Pierre a été enterré le 10 mars. Le cortège était immense, et comptait probablement plusieurs milliers de personnes. À eux seuls, les régiments de la garde comprenaient 11 000 soldats. Saint-Pétersbourg était entièrement décorée aux couleurs du deuil. Pendant la cérémonie, des tirs de canons se faisaient entendre chaque minute.
Le dernier adieu a eu lieu dans la cathédrale Pierre-et-Paul, à l'intérieur de la forteresse éponyme. Toutefois, la construction de la cathédrale n'étant pas finie, Pierre n'a pas été enterré tout de suite, et son cercueil est donc resté à l'intérieur de l’édifice. En 1727, le cercueil de Catherine Ire l'a rejoint. C'est seulement le 29 mai 1731 qu'ils ont été enterrés à l'intérieur d'une double crypte, sous la cathédrale. Les corps de Pierre et de Catherine ne peuvent aujourd’hui pas être exhumés, car pour ce faire il faudrait démolir la cathédrale de Pierre et Paul.
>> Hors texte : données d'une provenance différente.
import Summits.BirchSwinnertonDyer.BirchSwinnertonDyer.Theorems.InertBadSignedBranchesInertBadAtThreeQuarticCleanAssemblyCRT
import Summits.BirchSwinnertonDyer.BirchSwinnertonDyer.Theorems.InertBadSignedBranchesInertBadAtThreeQuarticTorsionIntegrality
import Summits.BirchSwinnertonDyer.BirchSwinnertonDyer.Theorems.InertBadSignedBranchesInertBadAtThreeQuarticModelPeriods
import Summits.BirchSwinnertonDyer.BirchSwinnertonDyer.Theorems.InertBadSignedBranchesInertBadAtThreeQuarticModel
import Summits.BirchSwinnertonDyer.BirchSwinnertonDyer.Theorems.EdixhovenFibreFiveSevenStarredOptimalManinUnitFiveSevenValueExit
import Mathlib.NumberTheory.GaussSum
import Mathlib.NumberTheory.DirichletCharacter.Basic
import Mathlib.NumberTheory.LSeries.Basic
import HarnessLib

/-!
# STUB-PLAN P6 (assembly), part B — `3`-integrality bookkeeping: the `f`-free odd twisted-value statement for the quartic
# models `y² = x³ + Ax` from the theta dictionary

Summit `BirchSwinnertonDyer`, crux `InertBadAtThree` (stmt-BirchSwinnertonDyer-19225; K8 `InertBadSignedBranches` r4 / BED
`BiquadraticEisensteinDescent` r5), line of record `Cruxes/InertBadAtThree/Lines/rubin_e1_inert_three.lean` v5 (lead `bsd-line-ibd-p1`),
registered stub `stub_plainOddNeronIntegralThreeQuartic`; STUB-PLAN `Cruxes/InertBadAtThree/STUB-PLAN-neronIntegralThreeQuartic-bsd-idea-18-g8.md`
piece **P6 `stub_clean_of_dictionary`**, second half (odd branch, which is all the v5 stub needs). Lead bsd-line-ibd-p1 g7
(`--supports 19225`, helper). Part A = `…QuarticCleanAssemblyCRT` (CRT regrouping into the `χ₄^k`-weighted `3`-torsion sums `R_k`).

* §5 `torsionSum_threeIntegral` / `sum_torsion_threeIntegral` — for `k = 1, 2, 3`, `3 ∤ M'`, `Ψ'` with algebraic-integer values:
  `s · Σ_{b mod M'} Ψ'(b) R_k(β conj(b)/M') / (ϖ₀ · 3^{(4−k)/4}) ∈ ℤ̄` for some `3 ∤ s` (width seat bed-w1 g7's P6a/P6b/P6c
  `…QuarticTorsionIntegrality.quarticSum_threeIntegral` / `kappaSum_threeIntegral` / `quarticConjSum_threeIntegral` termwise, `R_k = 0` at
  lattice points, product of the denominators);
* §6 `thetaLFunction_one_eq_sum_torsion` — `Θ-L_{3M'}(conj(q)^k Ψ')(1) = (3M')⁻¹ Σ_b Ψ'(b) R_k(β conj(b)/M')` (finite formula
  `GaussianLattice.thetaLFunction_one_eq_sum_kroneckerE₁` + Part A);
* §7 ★ **`oddLValue_quartic_of_dictionary`** — for `A ≠ 0`, `1 ≤ k ≤ 3`, `3^k ∣ A`, `(3, M') = 1`, `Ψ'` periodic modulo `M'` with
  algebraic-integer values and the THETA DICTIONARY hypothesis «`Σ χ̄(n)a_n(E_A)n⁻ˢ = ¼ Θ-L_{3M'}(conj(q)^k Ψ')(s)` on `re s > 2`» (`q` the
  `(·/3)₄` table, hypothesis shape `hq` of Part A; = STUB-PLAN P1b for the model): the `f`-free odd statement of `…QuarticValueExit` /
  `…QuarticModel.LValueOdd_of_quarticModel` for `E_A = ⟨0,0,0,A,0⟩` at `p = 3` — the entire `L = ¼ Θ-L` has `s·τ(χ)·L(1)/(i·Ω⁻(E_A)) ∈ ℤ̄`,
  `3 ∤ s`. Period side: bed-w3 g8's `…QuarticModelPeriods.imaginaryPeriodRat_quartic_of_neg/_pos` (`Ω⁻(E_A) = c·ϖ₀·|A|^{−1/4}`,
  `c ∈ {1, √2}`); the powers of `3` cancel exactly: `|A|^{1/4} = 3^{k/4}A₁^{1/4}`, `3^{k/4}·3^{(4−k)/4} = 3` against the `1/3` of `1/(3M')`.

What remains for the registered stub after this file: the dictionary P1b itself (bed-w4 g9 / bed-w2 g9, ideator plan
`QUARTIC_DICTIONARY_PLAN_bsd_idea_18_g9.lean`) and the V-level closer (model `C • V = E_A` with `v₃(u_C) = 0`, `1 ≤ v₃(A) ≤ 3`:
bed-w3 g8's `…QuarticModelKRange` + `LValueOdd_of_smul` + `…QuarticValueExit.plainOdd_of_LValue`).
HONEST FRAMING: conditional on the dictionary hypothesis; nothing here proves the stub, the crux or BSD. No definitions, no named
facts, no `sorry`; axioms standard.
-/

set_option linter.dupNamespace false
set_option autoImplicit false

noncomputable section

open scoped ComplexConjugate
open Complex PeriodPair
open Literature.NumberTheory.EllipticCurves Literature.NumberTheory.EllipticCurves.GaussianLattice
open Literature.NumberTheory.LFunctions Literature.NumberTheory.LFunctions.GaussianTheta

namespace Summit.BirchSwinnertonDyer.BirchSwinnertonDyer.Theorems.InertBadSignedBranchesInertBadAtThreeQuarticCleanAssembly

/-! ## §5 Termwise `3`-integrality of the regrouped sum -/

section Integrality

open Summit.BirchSwinnertonDyer.BirchSwinnertonDyer.Theorems.InertBadSignedBranchesInertBadAtThreeQuarticTorsionIntegrality

/-- `E₁*(l + v) + E₁*(l − v) = 0` for `l ∈ Λ` (oddness and periodicity). [folklore] -/
theorem kroneckerE₁_add_add_kroneckerE₁_sub_of_mem {l : ℂ} (hl : l ∈ (ofUpperHalfPlane UpperHalfPlane.I).lattice) (v : ℂ) :
    kroneckerE₁ (l + v) + kroneckerE₁ (l - v) = 0 := by
  rw [show l + v = v + l by ring, show l - v = -v + l by ring, kroneckerE₁_add_of_mem _ hl,
    kroneckerE₁_add_of_mem _ hl, kroneckerE₁_neg]
  ring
Pierre a été le premier monarque russe à être représenté artistiquement après sa mort. Non seulement des portraits ont été réalisé par différents artistes, mais un masque posthume a également été réalisé. Jacob Bruce a par ailleurs créé et édité un album spécial dédié à la cérémonie funéraire de l'empereur. Pour illustrer cet ouvrage, une gravure de près de 10 mètres a été créée par un artiste anonyme, dépeignant le cortège et indiquant les noms, titres et positions de tous les participants.
Le peuple a répondu à tout cela d'une manière très russe. C’est après la mort de l’empereur qu’a été créé le loubok Les Souris enterrant le Chat (un loubok est une pièce d'art populaire vendue dans les foires et sur les marchés pour divertir les gens simples). Œuvre d’artistes inconnus, il semble caricaturer le cortège funéraire de Pierre le Grand. Aux yeux du peuple, les nobles pleurant le monarque cruel et terrifiant ressemblaient à des souris faisant le deuil du chat qui les avait récemment chassées et mangées.